-- Work instruction --
Each line that includes the word "SmallLevel" should be copied from the records.

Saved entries
import Summits.HodgeConjecture.HodgeConjecture.Theorems.F0D9opRoad2BodyDesk   -- ★ previous part of the same Lines workfile `F0D9opRoad2Body` (size-lint split ×4)
import HarnessLib

/-!
# `F0D9opRoad2BodyGamma` — ★ RE-HOME of `Lines/F0D9opRoad2Body.lean`, PART 3 of 4 (size-lint split; cut at a declaration boundary).

See PART 1 `Theorems/F0D9opRoad2BodyLetters.lean` for the full re-home header and the original module docstring (verbatim there). Namespaces and sections KEPT
(re-opened below exactly as they stand at the cut, with their `open`∕`variable` lines replayed); code bytes = the workfile՚s, docstrings included; options preamble repeated from PART 1.
HC_CM is proved only modulo the 7 printed citations (2 remaining: hLiu418 = stmt-HodgeConjecture-24832, h413 = stmt-HodgeConjecture-24833) until rung 0 closes; a re-home is count-neutral. -/

namespace Summit.HodgeConjecture.HodgeConjecture.Cruxes.HLiu418.F0D9opRoad2
set_option linter.dupNamespace false  -- `Summit.HodgeConjecture.HodgeConjecture.…` BY DESIGN (D-0017), as in `Lines/d6_cm_curve.lean`
open CategoryTheory NumberField IsDedekindDomain MulAction
open scoped Matrix MonObj CategoryTheory.Obj
open MonoidalCategory
open Summit.HodgeConjecture.CorCM.Lines.A3Liu418
open Literature.AlgebraicGeometry.Motives (AbelianVariety)
open Literature.AlgebraicGeometry.Motives.AbelianVariety (rationalTateModuleMap frobeniusHom zsmul_eq_zsmul_trace_comp_of_pin
  exists_finite_forall_exists_goodReductionAt_homReduction_tateSpecialisation)
open Literature.NumberTheory.GaloisRepresentations
open Literature.NumberTheory.Automorphic Literature.NumberTheory.Automorphic.UnitaryGroup
open Literature.AlgebraicGeometry.ShimuraVarieties.UnitaryCanonicalModel
open Literature.NumberTheory.Automorphic.Liu2021.AppendixC
open Literature.AlgebraicGeometry.Motives (AlgPoints IntegralModel frobeniusOver SchemeOver)
open Literature.NumberTheory.DiophantineGeometry (geomResidueField)

section Edition5Desk
open Literature.NumberTheory.EllipticCurves (genericFibre)
open Literature.NumberTheory.DiophantineGeometry (specialFibreFunctor)
open IsLocalRing (closedPoint)


/-- **LETTER Γ3-Q — `HeckeSumReindexing`** (F0P5a-plan (g2) desk letter `Gamma3-RECORD-DESK.v0` ecc63e1c :115, VERBATIM): for
`x ∈ M⋆_N(Ω)`, `N ≤ K`, `K₁ = K ∩ t₁ K t₁⁻¹` and coset representatives `r₁ α` of `K t₁ K ∕ K` as in C3, the `α`-indexed translates
`T_{r₁ α}^{N→K} x` are the images under `T_{t₁}^{K₁→K}` of points `y_α ∈ M⋆_{K₁}(Ω)` lying over `u x ∈ M⋆_K(Ω)`, and EVERY point of the
`u′`-fibre of `u x` arises (the lift is SURJECTIVE; it is bijective exactly where the fibre is full — ED. 5 uses it at the level `Kc` of
the MOD letter, where clause (7) makes it so by counting).  Record currency (L); INHABITED on the HOME desk `Gamma3Q-PROOF-DESK.v0.F0P5a-p05g3.lean`
263db0a2 (★ p805003 `SepQuotientIntermediateFibres` §4 + the record Hecke laws), REF1 re-homed leg 2a13d569 rc 0.  NOT asserted here.
(print: Liu2021, Lemma C.18 and proof of Cor. D.9 p. 139) (print: Milne2005ShimuraVarieties, §13 p. 118–119) (print: DiamondShurman2005, §5.2) -/
def HeckeSumReindexing : Prop :=
  ∀ (F : Type) [Field F] [NumberField F] [IsCMField F] [IsGalois ℚ F] (ι₁ : F →+* ℂ)
    (Jstar : Matrix (Fin 2) (Fin 2) F)
    (K₀ : C5.OpenCompactSubgroup ↥(finAdelic ↥(maximalRealSubfield F) F (IsCMField.complexConj F) 2 Jstar))
    (S : RecordSystemGS F Jstar ι₁ K₀) (hU7ₛ : S.HeckeTranslateDefinedOver)
    (hJ : (Jstar.map (IsCMField.complexConj F))ᵀ = Jstar) (hJu : IsUnit Jstar) (K : C5.SmallLevel K₀)
    (w : HeightOneSpectrum (𝓞 F)) (hw : (IsCMField.complexConj F) • w ≠ w)
    (K₁ : C5.SmallLevel K₀) (hle : K₁ ≤ K)
    (ht : C5.HeckeLE
       (UnitaryGroup.heckeElementAt ↥(maximalRealSubfield F) F (IsCMField.complexConj F) 2 Jstar
           (⟨w, rfl⟩ : UnitaryGroup.PlacesOver F (w.under (𝓞 ↥(maximalRealSubfield F))))
           (IsCMField.complexConj_ne_one F) hJ hw (UnitaryGroup.isUnit_placeForm Jstar hJu w) (HeckeCharacter.uniformizer F w) 1 :
         ↥(finAdelic ↥(maximalRealSubfield F) F (IsCMField.complexConj F) 2 Jstar)) K₁ K)
    (_hK₁ : (K₁.1.1 : Subgroup ↥(finAdelic ↥(maximalRealSubfield F) F (IsCMField.complexConj F) 2 Jstar))
       = K.1.1 ⊓ (K.1.1).map (MulAut.conj
           (UnitaryGroup.heckeElementAt ↥(maximalRealSubfield F) F (IsCMField.complexConj F) 2 Jstar
             (⟨w, rfl⟩ : UnitaryGroup.PlacesOver F (w.under (𝓞 ↥(maximalRealSubfield F))))
             (IsCMField.complexConj_ne_one F) hJ hw (UnitaryGroup.isUnit_placeForm Jstar hJu w) (HeckeCharacter.uniformizer F w) 1 :
           ↥(finAdelic ↥(maximalRealSubfield F) F (IsCMField.complexConj F) 2 Jstar))).toMonoidHom)
    (N : C5.SmallLevel K₀) (hNK : N ≤ K)
    (r₁ : orbit (K.1.1 : Subgroup ↥(finAdelic ↥(maximalRealSubfield F) F (IsCMField.complexConj F) 2 Jstar))
         ((UnitaryGroup.heckeElementAt ↥(maximalRealSubfield F) F (IsCMField.complexConj F) 2 Jstar
             (⟨w, rfl⟩ : UnitaryGroup.PlacesOver F (w.under (𝓞 ↥(maximalRealSubfield F))))
             (IsCMField.complexConj_ne_one F) hJ hw (UnitaryGroup.isUnit_placeForm Jstar hJu w) (HeckeCharacter.uniformizer F w) 1 :
           ↥(finAdelic ↥(maximalRealSubfield F) F (IsCMField.complexConj F) 2 Jstar)) :
           ↥(finAdelic ↥(maximalRealSubfield F) F (IsCMField.complexConj F) 2 Jstar) ⧸
             (K.1.1 : Subgroup ↥(finAdelic ↥(maximalRealSubfield F) F (IsCMField.complexConj F) 2 Jstar))) →
       ↥(finAdelic ↥(maximalRealSubfield F) F (IsCMField.complexConj F) 2 Jstar))
    (_hr₁ : ∀ α, ((r₁ α : ↥(finAdelic ↥(maximalRealSubfield F) F (IsCMField.complexConj F) 2 Jstar)) :
        ↥(finAdelic ↥(maximalRealSubfield F) F (IsCMField.complexConj F) 2 Jstar) ⧸
          (K.1.1 : Subgroup ↥(finAdelic ↥(maximalRealSubfield F) F (IsCMField.complexConj F) 2 Jstar))) = α.1)
    (hrN₁ : ∀ α, C5.HeckeLE (r₁ α) N K)
    (x : AlgPoints (S.M.obj N) (AlgebraicClosure (w.adicCompletion F))),
    ∃ lift : orbit (K.1.1 : Subgroup ↥(finAdelic ↥(maximalRealSubfield F) F (IsCMField.complexConj F) 2 Jstar))
               ((UnitaryGroup.heckeElementAt ↥(maximalRealSubfield F) F (IsCMField.complexConj F) 2 Jstar
                   (⟨w, rfl⟩ : UnitaryGroup.PlacesOver F (w.under (𝓞 ↥(maximalRealSubfield F))))
                   (IsCMField.complexConj_ne_one F) hJ hw (UnitaryGroup.isUnit_placeForm Jstar hJu w) (HeckeCharacter.uniformizer F w) 1 :
                 ↥(finAdelic ↥(maximalRealSubfield F) F (IsCMField.complexConj F) 2 Jstar)) :
                 ↥(finAdelic ↥(maximalRealSubfield F) F (IsCMField.complexConj F) 2 Jstar) ⧸
                   (K.1.1 : Subgroup ↥(finAdelic ↥(maximalRealSubfield F) F (IsCMField.complexConj F) 2 Jstar))) →
             {y : AlgPoints (S.M.obj K₁) (AlgebraicClosure (w.adicCompletion F)) //
                AlgPoints.map (S.M.map (homOfLE hle)) y = AlgPoints.map (S.M.map (homOfLE hNK)) x},
      Function.Surjective lift ∧
      ∀ α, AlgPoints.map (recordHeckeTranslateGS S hU7ₛ _ K₁ K ht) (lift α).1
             = AlgPoints.map (recordHeckeTranslateGS S hU7ₛ (r₁ α) N K (hrN₁ α)) x

/-- **LETTER DEG — `HeckeDegreeSplitPlace`** (generic adelic group theory, the layer of ★ `UnitaryGroupHyperspecialHecke`; F0P5a-p04 (g3)
row (b4) `UnitaryGroupHeckeDegreeSplitPlace.lean`, fileable ★ capital): for a subgroup `K ≤ U(J⋆)(𝔸_{F⁺,f})` hyperspecial-AND-factorisable at
`w|_{F⁺}` (D2 `IsHyperspecialAt`), `w` split with `J⋆_w ∈ GL₂(𝒪_w)`, and `tᵢ = heckeElementAt … (uniformizer F w) i` (`t₁ ↔ diag(ϖ, 1)`,
`t₂ ↔ diag(ϖ, ϖ)` under `U(J⋆)(F⁺_{w⁺}) ≅ GL₂(F_w)`): (a) the `K`-orbit of `t₁ K` in `G ∕ K` (= `K t₁ K ∕ K`, the index set of C3՚s `r₁`) has
`N w + 1` elements (`GL₂(𝒪_w) diag(ϖ,1) GL₂(𝒪_w) ∕ GL₂(𝒪_w) ≅ ℙ¹(κ(w))`); (b) the `K`-orbit of `t₂ K` is the singleton `{t₂ K}`; (c) `t₂`
normalises `K` (it is central).  M.  NOT asserted here.
(print: Shimura1971, Prop. 3.33 ∕ (3.3.3)) (print: DiamondShurman2005, §5.2 eq. (5.3)) (print: GetzHahn2024, Prop. 2.3.1) -/
def HeckeDegreeSplitPlace : Prop :=
  ∀ (F : Type) [Field F] [NumberField F] [IsCMField F] [IsGalois ℚ F]
    (Jstar : Matrix (Fin 2) (Fin 2) F)
    (hJ : (Jstar.map (IsCMField.complexConj F))ᵀ = Jstar) (hJu : IsUnit Jstar)
    (K : Subgroup ↥(finAdelic ↥(maximalRealSubfield F) F (IsCMField.complexConj F) 2 Jstar))
    (w : HeightOneSpectrum (𝓞 F)) (hw : (IsCMField.complexConj F) • w ≠ w),
    (UnitaryGroup.isUnit_placeForm Jstar hJu w).unit ∈ glInt 2 (w.adicCompletion F) →
      UnitaryGroup.IsHyperspecialAt ↥(maximalRealSubfield F) F (IsCMField.complexConj F) 2 Jstar K
        (w.under (𝓞 ↥(maximalRealSubfield F))) →
      Nat.card ↥(orbit K
          ((UnitaryGroup.heckeElementAt ↥(maximalRealSubfield F) F (IsCMField.complexConj F) 2 Jstar
              (⟨w, rfl⟩ : UnitaryGroup.PlacesOver F (w.under (𝓞 ↥(maximalRealSubfield F))))
              (IsCMField.complexConj_ne_one F) hJ hw (UnitaryGroup.isUnit_placeForm Jstar hJu w) (HeckeCharacter.uniformizer F w) 1 :
            ↥(finAdelic ↥(maximalRealSubfield F) F (IsCMField.complexConj F) 2 Jstar)) :
            ↥(finAdelic ↥(maximalRealSubfield F) F (IsCMField.complexConj F) 2 Jstar) ⧸ K))
        = Ideal.absNorm w.asIdeal + 1 ∧
      (∀ α : ↥(orbit K
          ((UnitaryGroup.heckeElementAt ↥(maximalRealSubfield F) F (IsCMField.complexConj F) 2 Jstar
              (⟨w, rfl⟩ : UnitaryGroup.PlacesOver F (w.under (𝓞 ↥(maximalRealSubfield F))))
              (IsCMField.complexConj_ne_one F) hJ hw (UnitaryGroup.isUnit_placeForm Jstar hJu w) (HeckeCharacter.uniformizer F w) 2 :
            ↥(finAdelic ↥(maximalRealSubfield F) F (IsCMField.complexConj F) 2 Jstar)) :
            ↥(finAdelic ↥(maximalRealSubfield F) F (IsCMField.complexConj F) 2 Jstar) ⧸ K)),
        (α.1 : ↥(finAdelic ↥(maximalRealSubfield F) F (IsCMField.complexConj F) 2 Jstar) ⧸ K)
          = ((UnitaryGroup.heckeElementAt ↥(maximalRealSubfield F) F (IsCMField.complexConj F) 2 Jstar
              (⟨w, rfl⟩ : UnitaryGroup.PlacesOver F (w.under (𝓞 ↥(maximalRealSubfield F))))
              (IsCMField.complexConj_ne_one F) hJ hw (UnitaryGroup.isUnit_placeForm Jstar hJu w) (HeckeCharacter.uniformizer F w) 2 :
            ↥(finAdelic ↥(maximalRealSubfield F) F (IsCMField.complexConj F) 2 Jstar)) :
            ↥(finAdelic ↥(maximalRealSubfield F) F (IsCMField.complexConj F) 2 Jstar) ⧸ K)) ∧
      (∀ k ∈ K,
        (UnitaryGroup.heckeElementAt ↥(maximalRealSubfield F) F (IsCMField.complexConj F) 2 Jstar
            (⟨w, rfl⟩ : UnitaryGroup.PlacesOver F (w.under (𝓞 ↥(maximalRealSubfield F))))
            (IsCMField.complexConj_ne_one F) hJ hw (UnitaryGroup.isUnit_placeForm Jstar hJu w) (HeckeCharacter.uniformizer F w) 2 :
          ↥(finAdelic ↥(maximalRealSubfield F) F (IsCMField.complexConj F) 2 Jstar))⁻¹ * k *
        (UnitaryGroup.heckeElementAt ↥(maximalRealSubfield F) F (IsCMField.complexConj F) 2 Jstar
            (⟨w, rfl⟩ : UnitaryGroup.PlacesOver F (w.under (𝓞 ↥(maximalRealSubfield F))))
            (IsCMField.complexConj_ne_one F) hJ hw (UnitaryGroup.isUnit_placeForm Jstar hJu w) (HeckeCharacter.uniformizer F w) 2 :
          ↥(finAdelic ↥(maximalRealSubfield F) F (IsCMField.complexConj F) 2 Jstar)) ∈ K)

-- Response for this exercise --
    (hJ : (Jstar.map (IsCMField.complexConj F))ᵀ = Jstar) (hJu : IsUnit Jstar) (K : C5.SmallLevel K₀)
    (K₁ : C5.SmallLevel K₀) (hle : K₁ ≤ K)
    (N : C5.SmallLevel K₀) (hNK : N ≤ K)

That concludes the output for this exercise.